I have a PhD in statistics. With all due respect, I know what physicians study, and while many of you are great healthcare practitioners, you do not study the quantitative.

With whatever respect you're due, and without further comment on the magnitude of that debt: British psychiatrists are held to higher standards than that. I'm held to higher standards than that, mostly by myself. I know the difference between Cohen's d and Hedges' g. My interest in entering a d-measuring contest with you is, by consensus values, small. It is roughly equivalent to my interest in arguing with you about the psychometric validity of the other form of g.

Don't believe me? Here's the MRCPsych Paper B critical appraisal syllabus.

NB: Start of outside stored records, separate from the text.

import Summits.Ventures.QEC.Theorems.BB108DistanceCertificateNoZLogicalBelowTen108
import Summits.Ventures.QEC.Theorems.BB108DistanceCertificateWeightTenZLogical108
import Summits.Ventures.QEC.Theorems.BB108DistanceCertificateEightLogicalQubits108
import HarnessLib

/-!
# Route BB108DistanceCertificate, item Target (stmt-Ventures-19827): `QC(x³+y+y², y³+x+x²)` on `ℤ₉ × ℤ₆` has
# parameters `[[108, 8, 10]]` (Bravyi et al. 2024 Table 1 row 3) — `Summit.Ventures.QEC.BB.BB108_8_10_claim`

The route's glue `closes` on the three closed items: `noZLogicalBelowTen108_proof` (qec-search-10 g2: 3-block `bz_aut`
certificate `e1203653…`, KERNEL enumeration with the byte-parallel leaf, on type-10's `bzAut_lower_sound` and type-12's
orbit cover), `weightTenZLogical108_proof` (qec-type-10, the certificate's weight-10 witness) and
`EightLogicalQubits108_proof` (qec-type-02, rank certificates `r_X = r_Z = 50`). Tier = that of the lower bound.
-/

namespace Summit.Ventures.QEC.Census.BB108

open Literature.InformationTheory.QuantumCodes Summit.Ventures.QEC.BB
  Summit.Ventures.QEC.Theses.BB108DistanceCertificate

/-- **Item Target, PROVED — `[[108, 8, 10]]`**: `HasParams BB.bb108 108 8 10`. -/
theorem target108_proof : Summit.Ventures.QEC.Theses.BB108DistanceCertificate.Target :=
  closes noZLogicalBelowTen108_proof weightTenZLogical108_proof
    Summit.Ventures.QEC.Theorems.EightLogicalQubits108_proof

/-- **The registered CLAIM leaf discharged**: `Summit.Ventures.QEC.BB.BB108_8_10_claim`. -/
theorem BB108_8_10_claim_holds : Summit.Ventures.QEC.BB.BB108_8_10_claim := target108_proof

/-- `d_Z(BB.bb108) = 10`. -/
theorem bb108_dZ : BB.bb108.css.dZ = 10 := (dX_eq_of_hasParams BB108_8_10_claim_holds).2

/-- `d_X(BB.bb108) = 10`. -/
theorem bb108_dX : BB.bb108.css.dX = 10 := (dX_eq_of_hasParams BB108_8_10_claim_holds).1

/-- `d(BB.bb108) = 10`. -/
theorem bb108_d : BB.bb108.d = 10 := BB108_8_10_claim_holds.2.2

end Summit.Ventures.QEC.Census.BB108
import Summits.HubbardSuperconductivity.HubbardSuperconductivity.Theorems.AnisotropyChordTransferFibre3FinXDEvalW

/-!
# Route `AnisotropyChord` / H0 rotor rung: FIN per-`L` row-D (KT-2a″) cell facts, `L = 24`, cells 80–80

Kernel facts `xdCellAny0 24 (49/50) la lb aD = true` (in-kernel point tables, zero data; `decide +kernel`) for the combined-cell
grid of `L = 24` (g5 design, 1–2.5 % cells); assembled in `…FinXDTwentyFour`.  Prover seat `hubbard-h0-rotor-p3` g7; helper for piece A =
stmt-HubbardSuperconductivity-23918 of rung 19089 (`--supports`, helper class).  WHAT THIS IS NOT: nothing here proves superconductivity in the
Hubbard model (rotor TARGET as worded stays FALSE, g15 verdict); kernel facts for ONE hypothesis of ONE conditional reduction.
-/

set_option linter.dupNamespace false
set_option autoImplicit false

namespace Summit.HubbardSuperconductivity.HubbardSuperconductivity.Theorems.AnisotropyChord.Transfer.Fibre3

namespace FinXD

/-- cell 80 of `L = 24` (`cert`). [folklore] -/
theorem xd24_80 : xdCellAny0 24 (49/50 : ℚ) 670610448751469 687375709970256 (2/25 : ℚ) = true := by (rw [← xdCellAnyW0_eq]; decide +kernel)

end FinXD

end Summit.HubbardSuperconductivity.HubbardSuperconductivity.Theorems.AnisotropyChord.Transfer.Fibre3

I gave it last week. The headache is still bad enough that I'm not going to dig through my own post history to surface the times I've gone several layers deep into statistics arguments on this site. You're welcome to spend your time doing so, I value mine.

Lumping me in with the median doctor who thinks p<0.05 gud? Nice try though.

I'm going to need a minute to process that.

I heard you can do that in just 5 seconds if you just run really really fast. Like, really fast.

And shrink when viewed by an external observer? I'm a grower, not a shower.